# Anything wrong with this set-up?



## jimk (May 28, 2004)

First, thank you for your patience and I hope you old salts don't get tired of giving advice. I've never fished the surf but plan to give it a shot this summer.

My family will vacation in Galveston during July so I plan to use the morning hours for some surf fishing time for redfish(?). We'll be right on the beach(Galvestonian) so I'll just walk east until I run out of people. I'm bringing a 10' spinning with 300 yds 30lb braid and cast net for mullet for cut/live bait as well as light tackle and lures.

For terminal gear, I'm thinking of attaching a 10' mono(60-80lb) leader with "Crazy Alberto" knot and bead/weight-swivel-clip/bead on this.Then swivel to 18" or so leader and 10/0 circle hook snelled. Depending on wind and surf, appropriate weight.

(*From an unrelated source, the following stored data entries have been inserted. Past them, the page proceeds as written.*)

import Summits.BirchSwinnertonDyer.BirchSwinnertonDyer.Theorems.TwoAdicConverseOrdLambdaHalfAtTwoBDPTwoVariableDefs
import Summits.BirchSwinnertonDyer.BirchSwinnertonDyer.Theorems.TwoAdicConverseBDPSelmerLowerDivisibilityAtTwoGaussContent
import Summits.BirchSwinnertonDyer.BirchSwinnertonDyer.Theorems.TwoAdicConverseBDPSelmerLowerDivisibilityAtTwoCharIdealPrincipal
import Literature.NumberTheory.EllipticCurves.ZpExtensionSplitPrimeLineThroughPair
import Literature.NumberTheory.EllipticCurves.ZpExtensionPairTowerUniversalProofs
import Literature.NumberTheory.IwasawaTheory.IwasawaAlgebraTwoVar
import Mathlib.RingTheory.MvPowerSeries.Substitution
import Mathlib.RingTheory.PowerSeries.Binomial
import Literature.NumberTheory.EllipticCurves.IwasawaCyclotomicProofs
import HarnessLib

I'm thinking I can reel the knot through the guides to position my weight and bait for better casting this way.


----------



## iamatt (Aug 28, 2012)

Probably not going to see much mullet in the cast net but you can try. I would use shrimp and also see if you can score some live crab to break in half of 1/4's for the big rod. . If you can bring a small bait rod to play with and catch whiting to eat or cut for bait. 

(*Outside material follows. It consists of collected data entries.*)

import Summits.ABC.ABC.Theses.TwistAmplification
import Literature.NumberTheory.DiophantineGeometry.SquarefulSums

/-!
# Crux `TwistAmplification.MazurKaneLaw` (stmt-ABC-2757): a gauge at `s = 3/2` — three squareful numbers

Support file (line `fibre-toolkit-lp-wall-map`, open stub S5 `deepResidual` = the crux on the wild boxes for
`s ∈ (1, 5/3)`). WHAT THE DEEP RANGE CONTAINS, kernel-checked: the crux at the single point `s = 3/2` already gives
the CONJECTURED exponent `1/2` for primitive sums of three squareful numbers `x + y = z ≤ B`
(Browning–Van Valckenborgh 2012, Conjecture 1: `N₁(B) ~ c·B^{1/2}`; their Theorem 2 — the record — is
`N₁(B) ≪ B^{3/5} (log B)^{12}`, tree `SquarefulSumUpperBound`), because a squareful abc triple has
`rad(abc)² ≤ abc < c³`, i.e. `rad(abc) < c^{3/2}`:

* `squarefulSumCount_le_of_mazurKaneLaw` (registered sub-goal of stmt-ABC-2757):
  `MazurKaneLaw → ∀ ε > 0 ∃ C ∀ B ≥ 2, N₁(B) ≤ C · B^{1/2 + ε}`.

So promoting S5 ("MazurKaneLaw on (1, 5/3)") asks in particular for the upper-bound half of the BVV conjecture on
the Campana orbifold `(ℙ¹, ½[0]+½[1]+½[∞])` with exponent `1/2 + ε` (open; record `3/5`), just as the cdisprove gauge
`abcHitCount_le_of_mazurKaneLaw` shows that `s → 1⁺` asks for abc hits `≪ N^δ` (record `0.6`). This is a PRICE OF THE
CRUX ITSELF (not of a lever), recorded so that planners rank the deep range accordingly.

References: T. D. Browning, K. Van Valckenborgh, *Sums of three squareful numbers*, Exp. Math. 21 (2012) 204–211,
Conj. 1 and Thm. 2 [BrowningValckenborgh2012]; D. Kane, arXiv:1104.2635, Conj. 1.
-/

noncomputable section

-- `Summit.<Summit>.<Problem>` is the mandated summit-side namespace; for the single-conjunct summit `ABC` the duplicate
-- `ABC.ABC` is deliberate (the lakefile sets the same option tree-wide).
set_option linter.dupNamespace false

open Literature.NumberTheory.DiophantineGeometry UniqueFactorizationMonoid

namespace Summit.ABC.ABC.Theorems.MazurKaneLaw

/-- A squareful (`2`-powerful) number `n ≠ 0` satisfies `rad(n)² ≤ n`: writing `n = rad(n) · m`, every prime of `n`
divides `m` (else `p² ∣ rad(n)`, contradicting squarefreeness), so `rad(n) ∣ m`. -/
theorem radical_sq_le_of_isPowerful {n : ℕ} (hn : n ≠ 0) (h : IsPowerful 2 n) : radical n ^ 2 ≤ n := by
  obtain ⟨m, hm⟩ := (radical_dvd_self : radical n ∣ n)
  have hm0 : m ≠ 0 := by rintro rfl; simp at hm; exact hn hm
  have hsub : n.primeFactors ⊆ m.primeFactors := by
    intro p hp
    have hpp : p.Prime := Nat.prime_of_mem_primeFactors hp
    have hp2 : p ^ 2 ∣ radical n * m := hm ▸ h p hp
    by_contra hpm
    have hndvd : ¬ p ∣ m := fun hd => hpm (Nat.mem_primeFactors.mpr ⟨hpp, hd, hm0⟩)
    have hcop : Nat.Coprime (p ^ 2) m := (Nat.Coprime.pow_left 2 ((Nat.Prime.coprime_iff_not_dvd hpp).mpr hndvd))
    have hp2r : p ^ 2 ∣ radical n := hcop.dvd_of_dvd_mul_right hp2
    have hsq := (Nat.squarefree_iff_prime_squarefree.mp (squarefree_radical (a := n))) p hpp
    exact hsq (by simpa [pow_two] using hp2r)
  have hdvd : radical n ∣ m := (Nat.radical_dvd_iff hm0).mpr hsub
  calc radical n ^ 2 = radical n * radical n := pow_two _
    _ ≤ radical n * m := Nat.mul_le_mul_left _ (Nat.le_of_dvd (Nat.pos_of_ne_zero hm0) hdvd)
    _ = n := hm.symm

/-- For a squareful abc triple, `rad(abc) ≤ c^{3/2}` (indeed `rad(abc)² ≤ abc ≤ c³`). -/
theorem rad_le_rpow_three_halves_of_squareful {a b c : ℕ} (ht : IsABCTriple a b c) (ha : IsPowerful 2 a)
    (hb : IsPowerful 2 b) (hc : IsPowerful 2 c) : ((rad a b c : ℕ) : ℝ) ≤ (c : ℝ) ^ (3 / 2 : ℝ) := by
  have hpow : IsPowerful 2 (a * b * c) := (ht.isPowerful_mul_iff 2).2 ⟨ha, hb, hc⟩
  obtain ⟨ha0, hb0, habc, -⟩ := ht
  have hc0 : 0 < c := by omega
  have hn : a * b * c ≠ 0 := by positivity
  have hle : rad a b c ^ 2 ≤ c ^ 3 := by
    rw [rad_def]
    calc radical (a * b * c) ^ 2 ≤ a * b * c := radical_sq_le_of_isPowerful hn hpow
      _ ≤ c * c * c := by gcongr <;> omega
      _ = c ^ 3 := by ring
  have hreal : ((rad a b c : ℕ) : ℝ) ^ (2 : ℝ) ≤ (c : ℝ) ^ (3 : ℝ) := by
    have h2 : ((rad a b c : ℕ) : ℝ) ^ (2 : ℝ) = (((rad a b c ^ 2 : ℕ)) : ℝ) := by
      rw [show (2 : ℝ) = ((2 : ℕ) : ℝ) by norm_num, Real.rpow_natCast]; push_cast; ring
    have h3 : (c : ℝ) ^ (3 : ℝ) = (((c ^ 3 : ℕ)) : ℝ) := by
      rw [show (3 : ℝ) = ((3 : ℕ) : ℝ) by norm_num, Real.rpow_natCast]; push_cast; ring
    rw [h2, h3]; exact_mod_cast hle
  have hr0 : (0 : ℝ) ≤ ((rad a b c : ℕ) : ℝ) := Nat.cast_nonneg _
  have hc0' : (0 : ℝ) ≤ (c : ℝ) := Nat.cast_nonneg _
  calc ((rad a b c : ℕ) : ℝ) = ((((rad a b c : ℕ) : ℝ)) ^ (2 : ℝ)) ^ (1 / 2 : ℝ) := by
        rw [← Real.rpow_mul hr0]; norm_num
    _ ≤ ((c : ℝ) ^ (3 : ℝ)) ^ (1 / 2 : ℝ) := Real.rpow_le_rpow (by positivity) hreal (by norm_num)
    _ = (c : ℝ) ^ (3 / 2 : ℝ) := by rw [← Real.rpow_mul hc0']; norm_num

/-- **The crux at `s = 3/2` bounds three squareful numbers** (registered sub-goal `squarefulSumCount_le_of_mazurKaneLaw` of
stmt-ABC-2757): `MazurKaneLaw` implies `N₁(B) ≤ C_ε · B^{1/2+ε}` for all `B ≥ 2` — the conjectured exponent of
Browning–Van Valckenborgh (Conj. 1; record `3/5`, Thm. 2), since squareful abc triples have `rad(abc) ≤ c^{3/2}`. -/
theorem squarefulSumCount_le_of_mazurKaneLaw : Summit.ABC.ABC.Theses.TwistAmplification.MazurKaneLaw → ∀ ε : ℝ, 0 < ε → ∃ C : ℝ, ∀ B : ℕ, 2 ≤ B → (Literature.NumberTheory.DiophantineGeometry.squarefulSumCount B : ℝ) ≤ C * (B : ℝ) ^ (1 / 2 + ε) := by
  intro hMK ε hε
  obtain ⟨C, hC⟩ := hMK (3 / 2) (by norm_num) (by norm_num) ε hε
  refine ⟨C, fun B hB => ?_⟩
  have hsub : {t : ℕ × ℕ × ℕ | IsABCTriple t.1 t.2.1 t.2.2 ∧ t.2.2 ≤ B ∧
      IsPowerful 2 t.1 ∧ IsPowerful 2 t.2.1 ∧ IsPowerful 2 t.2.2} ⊆
      {t : ℕ × ℕ × ℕ | IsABCTriple t.1 t.2.1 t.2.2 ∧ t.2.2 ≤ B ∧
        ((rad t.1 t.2.1 t.2.2 : ℕ) : ℝ) ≤ (t.2.2 : ℝ) ^ (3 / 2 : ℝ)} := by
    rintro ⟨a, b, c⟩ ⟨ht, hcB, ha, hb, hc⟩
    exact ⟨ht, hcB, rad_le_rpow_three_halves_of_squareful ht ha hb hc⟩
  have hfin : {t : ℕ × ℕ × ℕ | IsABCTriple t.1 t.2.1 t.2.2 ∧ t.2.2 ≤ B ∧
      ((rad t.1 t.2.1 t.2.2 : ℕ) : ℝ) ≤ (t.2.2 : ℝ) ^ (3 / 2 : ℝ)}.Finite := by
    refine ((Set.finite_Iic B).prod ((Set.finite_Iic B).prod (Set.finite_Iic B))).subset ?_
    rintro ⟨a, b, c⟩ ⟨⟨ha, hb, habc, -⟩, hcB, -⟩
    simp only [Set.mem_prod, Set.mem_Iic] at habc hcB ⊢
    omega
  have h1 := Set.ncard_le_ncard hsub hfin
  have h2 := hC B hB
  have hexp : (3 / 2 : ℝ) - 1 + ε = 1 / 2 + ε := by norm_num
  rw [hexp] at h2
  calc (squarefulSumCount B : ℝ)
      = ({t : ℕ × ℕ × ℕ | IsABCTriple t.1 t.2.1 t.2.2 ∧ t.2.2 ≤ B ∧
          IsPowerful 2 t.1 ∧ IsPowerful 2 t.2.1 ∧ IsPowerful 2 t.2.2}.ncard : ℝ) := by
        rw [squarefulSumCount_eq_ncard]
    _ ≤ ({t : ℕ × ℕ × ℕ | IsABCTriple t.1 t.2.1 t.2.2 ∧ t.2.2 ≤ B ∧
          ((rad t.1 t.2.1 t.2.2 : ℕ) : ℝ) ≤ (t.2.2 : ℝ) ^ (3 / 2 : ℝ)}.ncard : ℝ) := by exact_mod_cast h1
    _ ≤ C * (B : ℝ) ^ (1 / 2 + ε) := h2

end Summit.ABC.ABC.Theorems.MazurKaneLaw

end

We caught redfish using cut whiting that we caught from the surf so that may be an option if you want to add another bait to the mix. Some real basic stuff is that you want to make sure you cast your bait between the breakers. Make sure it isn't laying on top of a sand bar. and try and fish the moving tides makes a HUGE difference .


----------



## ronnie collins (May 21, 2004)

tighten down on the drag all the way, so the line does not slid thru your finger and burn or cut your finger. run your shockleader into your reel several times so you don't break off throw the bait out.


----------



## sharkchum (Feb 10, 2012)

You should'nt have any problem finding mullet with the cast net in July. The rod and reel will work, but I would suggest you attach a 30# mono top shot to your braid, you can use a crazy alberto and you only need 30yds or 40yds. This will act as your shock leader while casting and also protect your braid from rubbing on the sand bars. For leaders, ditch the beads, snaps, and 10/0 hooks. Get some 3-way swivels, 5/0 to 7/0 circle hooks, 50lb mono, and whatever size sinkers you need to keep you bait in place. Tie on about a 16" piece of 50# mono to one eye for the hook and about a 24" piece for the sinker than tie your main line to the remaining eye. This is all you need for reds and drum and if you want a small shark simply use cable in place of the mono. I tied this one short for illustration purposes.


----------



## edjman (Aug 13, 2013)

All good as long as we don't get buried in weed again this summer...


:work::work:
SEAWEED


----------



## jimk (May 28, 2004)

Thanks for your help. I introduced 4 little grandsons, aged 2-5 to the beach last year and they can't wait to do it again. The weed was indeed bad, but fishable at times. I really enjoyed the early morning on the beach and hope this year to have a fish stretch a line.


----------



## 535 (May 23, 2004)

50lb mono is about as heavy as I would go for the shockleader, the rule is 10lb line strength for every ounce you are casting... and its length should be as follows... 3-4 wraps around the spool, out the tip of the rod and back to the reel... so there should be closer to 20' of leader than 10'... the idea is for there to be shockleader ON the reel when you are casting. Hope this helps


----------



## jimk (May 28, 2004)

I'm going to shoot for about 30 yards of 30 lb mono for a shock leader and then tie onto a 3-way swivel like sharkchum suggested. 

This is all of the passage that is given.